Les leviers pour transformer Roubaix : innovation et démocratie locale
Face aux nombreux défis, la transformation de Roubaix passe par des initiatives innovantes et une gymnastique démocratique renouvelée. Certains candidats, notamment ceux issus des listes citoyennes, plaident pour un modèle de gouvernance reposant sur une démocratie délibérative renforcée. L’idée est de faire participer les habitants plus activement aux décisions, notamment celles touchant à l’urbanisme, la culture ou les services municipaux.
L’utilisation des nouvelles technologies et d’outils numériques fait partie des solutions envisagées. Par exemple, la mise en place de plateformes interactives pour recueillir les avis, ou encore des budgets participatifs, peut donner une voix plus directe aux habitants souvent éloignés des circuits institutionnels classiques. Ces propositions constituent un véritable appel à réinventer la politique locale, en rendant les citoyens acteurs et non plus simples spectateurs.
- Renforcer la participation citoyenne par des conseils de quartier actifs et réguliers.
- Développer les mobilités douces et améliorer le cadre de vie urbain.
- Soutenir l’innovation sociale et économique locale pour générer des emplois.
- Promouvoir la transparence et l’éthique dans la gestion municipale.
- Mettre en œuvre des actions concrètes en faveur de l’écologie urbaine.
Ces leviers dessinent les contours d’un mandat tourné vers le futur, où les aspirations multiples des Roubaisiens seraient mieux entendues et prises en compte.

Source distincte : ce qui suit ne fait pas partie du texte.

import Literature.NumberTheory.EllipticCurves.Gamma1ParametrizationCuspGaloisAction
import Mathlib.NumberTheory.Cyclotomic.Basic
import Mathlib.FieldTheory.Galois.Basic
import Mathlib.RingTheory.RootsOfUnity.Complex
import Mathlib.FieldTheory.Normal.Defs
import HarnessLib

/-!
# Stevens 1982 Thm. 1.3.1 (a)+(b) at the cusps `1/y`: the cyclotomic form IMPLIES the `Aut(ℂ/ℚ)` form (proofs file)

Companion of `Gamma1ParametrizationCuspGaloisAction.lean`, which holds the two named facts
`optimalGamma1Parametrization_cuspInv_cyclotomic_galois` (T-es-75♭: the printed `Gal(ℚ(ζ_N)/ℚ)` form, with part (a)) and
`optimalGamma1Parametrization_cuspInv_galoisAction` (T-es-75: the `Aut_ℚ(ℂ)` form).  PROVED here:
`optimalGamma1Parametrization_cuspInv_galoisAction_of_cyclotomic : cyclotomic form → Aut(ℂ/ℚ) form`, by restricting `σ ∈ Aut_ℚ(ℂ)` to the
normal subfield `ℚ(ζ_N) ⊂ ℂ` (`AlgEquiv.restrictNormal`) and reading the exponent `d` modulo `N`.  Consequence for the fact ledger: of the
two named facts only the cyclotomic one need be registered as an input — the `Aut(ℂ/ℚ)` form is a theorem modulo it (the converse would
need the extension of `τ_d` to an automorphism of `ℂ` AND part (a); not done here).  No new fact, no definition; net debt 0.

TYPER NOTE (typer g21).  SOURCE = the refuter's kernel-checked consistency lemma HOME/ref1/e222/CycloToAut.lean sha16 2f3e7d947f1e0e33
(ref1 g23 §R222; farm rc 0·0·0·0, std axioms; «positive lemma: NOT landed by the refuter — yours to land»), VERBATIM with exactly these
deltas: namespace `Ref1R222` → `Literature.NumberTheory.EllipticCurves.ModularForms` (next to the two facts); the two helpers
(`isCyclotomicExtension_cyclotomicSubfield'` — a replay of es g39's Summits-side `KummerDiamond.isCyclotomicExtension_cyclotomicSubfield`,
p760693, which a Literature file cannot import — and `exp_two_pi_I_mul_int_div_eq_pow`) made `private` (Literature plumbing; the public
statement of the first already lives Summits-side); the import of `ModularParametrizationCuspGalois` dropped (now transitively imported by
the facts file); the trailing `#assert_std_axioms` commands dropped (the gate audits axioms); cite tags; this docstring.
[cite: Stevens1982, §1.3 Thm. 1.3.1 (a), (b) (p. 13)]
-/

noncomputable section

open scoped MatrixGroups ModularForm
open CongruenceSubgroup Complex WeierstrassCurve
open Literature.NumberTheory.EllipticCurves Literature.NumberTheory.EllipticCurves.ModularForms

namespace Literature.NumberTheory.EllipticCurves.ModularForms

/-- `ℚ(ζ_N) ⊂ ℂ` is an `N`-th cyclotomic extension of `ℚ` (es g39's three-line proof, replayed here so that this file depends on
Literature modules only; the tree copy is `KummerDiamond.isCyclotomicExtension_cyclotomicSubfield`, p760693). [folklore] -/
private theorem isCyclotomicExtension_cyclotomicSubfield' (N : ℕ) [NeZero N] :
    IsCyclotomicExtension {N} ℚ (cyclotomicSubfield N) := by
  have hζ : IsPrimitiveRoot (rootOfUnityExp N) N := Complex.isPrimitiveRoot_exp N (NeZero.ne N)
  have hint : IsIntegral ℚ (rootOfUnityExp N) := (hζ.isIntegral (NeZero.pos N)).tower_top
  change IsCyclotomicExtension {N} ℚ (IntermediateField.adjoin ℚ {rootOfUnityExp N}).toSubalgebra
  rw [IntermediateField.adjoin_simple_toSubalgebra_of_isAlgebraic hint.isAlgebraic]
  exact hζ.adjoin_isCyclotomicExtension ℚ

/-- `e^{2πi d/N} = ζ_N^{d mod N}` with a natural-number exponent (`ζ_N = rootOfUnityExp N`). [folklore] -/
private theorem exp_two_pi_I_mul_int_div_eq_pow (N : ℕ) [NeZero N] (d : ℤ) :
    Complex.exp (2 * Real.pi * Complex.I * d / N) = rootOfUnityExp N ^ (d % (N : ℤ)).toNat := by
  have hN0 : (N : ℤ) ≠ 0 := by exact_mod_cast NeZero.ne N
  have hζ : IsPrimitiveRoot (rootOfUnityExp N) N := Complex.isPrimitiveRoot_exp N (NeZero.ne N)
  have hne : rootOfUnityExp N ≠ 0 := Complex.exp_ne_zero _
  have h1 : Complex.exp (2 * Real.pi * Complex.I * d / N) = rootOfUnityExp N ^ d := by
    rw [rootOfUnityExp, ← Complex.exp_int_mul]; congr 1; ring
  have h2 : (((d % (N : ℤ)).toNat : ℕ) : ℤ) = d % N := Int.toNat_of_nonneg (Int.emod_nonneg d hN0)
  rw [h1, ← zpow_natCast, h2]
  have h3 : rootOfUnityExp N ^ (d - d % (N : ℤ)) = 1 := by
    rw [hζ.zpow_eq_one_iff_dvd]
    exact ⟨d / N, by rw [Int.emod_def]; ring⟩
  calc rootOfUnityExp N ^ d = rootOfUnityExp N ^ (d % (N : ℤ) + (d - d % (N : ℤ))) := by ring_nf
    _ = rootOfUnityExp N ^ (d % (N : ℤ)) := by rw [zpow_add₀ hne, h3, mul_one]

/-- **T-es-75♭ ⟹ T-es-75** (restriction of `σ ∈ Aut_ℚ(ℂ)` to the normal subfield `ℚ(ζ_N)`). [cite: Stevens1982, §1.3 Thm. 1.3.1 (a), (b) (p. 13) — the two renderings of one printed theorem] (restriction: Mathlib `AlgEquiv.restrictNormal` — `ℚ(ζ_N)/ℚ` is normal) -/
theorem optimalGamma1Parametrization_cuspInv_galoisAction_of_cyclotomic
    (h : optimalGamma1Parametrization_cuspInv_cyclotomic_galois) :
    optimalGamma1Parametrization_cuspInv_galoisAction := by
  intro W _ N _ D hD σ d d' hdd' hσ y hy
  haveI : IsCyclotomicExtension {N} ℚ (cyclotomicSubfield N) := isCyclotomicExtension_cyclotomicSubfield' N
  haveI : IsGalois ℚ (cyclotomicSubfield N) := IsCyclotomicExtension.isGalois {N} ℚ (cyclotomicSubfield N)
  obtain ⟨P, hP, hGal⟩ := h W D hD y hy
  -- restrict `σ` to `ℚ(ζ_N)`
  set τ : cyclotomicSubfield N ≃ₐ[ℚ] cyclotomicSubfield N := σ.restrictNormal (cyclotomicSubfield N) with hτdef
  have hτ : ∀ x : cyclotomicSubfield N, ((τ x : cyclotomicSubfield N) : ℂ) = σ (x : ℂ) := fun x =>
    AlgEquiv.restrictNormal_commutes σ (cyclotomicSubfield N) x
  -- the exponent `d` as a natural number
  set d₀ : ℕ := (d % (N : ℤ)).toNat with hd₀def
  have hd₀ : (d₀ : ℤ) = d % N :=
    Int.toNat_of_nonneg (Int.emod_nonneg d (by exact_mod_cast NeZero.ne N))
  have hmod : (d₀ : ℤ) * d' ≡ 1 [ZMOD N] := by
    have h1 : d * d' ≡ 1 [ZMOD N] := by
      rw [← Int.cast_one (R := ZMod N)] at hdd'
      exact (ZMod.intCast_eq_intCast_iff _ _ _).mp hdd'
    rw [hd₀]
    exact ((Int.mod_modEq d N).mul_right d').trans h1
  have hτζ : ((τ (zetaGen N) : cyclotomicSubfield N) : ℂ) = rootOfUnityExp N ^ d₀ := by
    rw [hτ, show ((zetaGen N : cyclotomicSubfield N) : ℂ) = rootOfUnityExp N from rfl, rootOfUnityExp, hσ]
    exact exp_two_pi_I_mul_int_div_eq_pow N d
  have key := hGal d₀ d' hmod τ hτζ
  -- compare `σ ∘ ι` and `ι ∘ τ` on points, coordinatewise
  have hpt : Affine.Point.map (W' := W) (σ : ℂ →ₐ[ℚ] ℂ) (Affine.Point.baseChange (W' := W) (cyclotomicSubfield N) ℂ P) =
      Affine.Point.baseChange (W' := W) (cyclotomicSubfield N) ℂ
        (Affine.Point.map (W' := W) (τ : cyclotomicSubfield N →ₐ[ℚ] cyclotomicSubfield N) P) := by
    rcases P with _ | @⟨x, y, hxy⟩
    · rfl
    · simp only [Affine.Point.map_some, Affine.Point.some.injEq]
      exact ⟨(hτ x).symm, (hτ y).symm⟩
  rw [← hP, hpt]
  exact key

end Literature.NumberTheory.EllipticCurves.ModularForms

end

La bataille pour la mairie ne se limite donc pas à une simple compétition électorale, elle est aussi un laboratoire de la démocratie locale en pleine évolution.
Qui sont les candidats principaux aux municipales 2026 à Roubaix ?
Les sept candidats incluent Alexandre Garcin (divers centre), Karim Amrouni (divers gauche), David Guiraud (LFI), Céline Sayah (RN), André Hibon (divers droite), Françoise Delbarre (Lutte ouvrière), Nacim Zeghlache-Salhi (liste citoyenne).
Pourquoi Guillaume Delbar ne se représente-t-il pas ?
Guillaume Delbar a été déclaré inéligible pendant deux ans suite à une condamnation pour escroquerie, ce qui l’empêche de se présenter aux élections municipales de 2026.
Quels sont les enjeux majeurs à Roubaix pour ces élections ?
Les enjeux incluent la gestion de la précarité, la transition écologique, la sécurité, le logement social, et la participation citoyenne.
Comment les candidats envisagent-ils d’améliorer la participation citoyenne ?
Certains proposent d’instaurer des conseils de quartier renforcés, des assemblées populaires, et l’usage de plateformes numériques pour impliquer davantage la population dans les décisions locales.
Où peut-on suivre l’actualité des municipales 2026 à Roubaix ?
Les médias spécialisés comme BFMTV ou La Voix du Nord couvrent en détail cette campagne.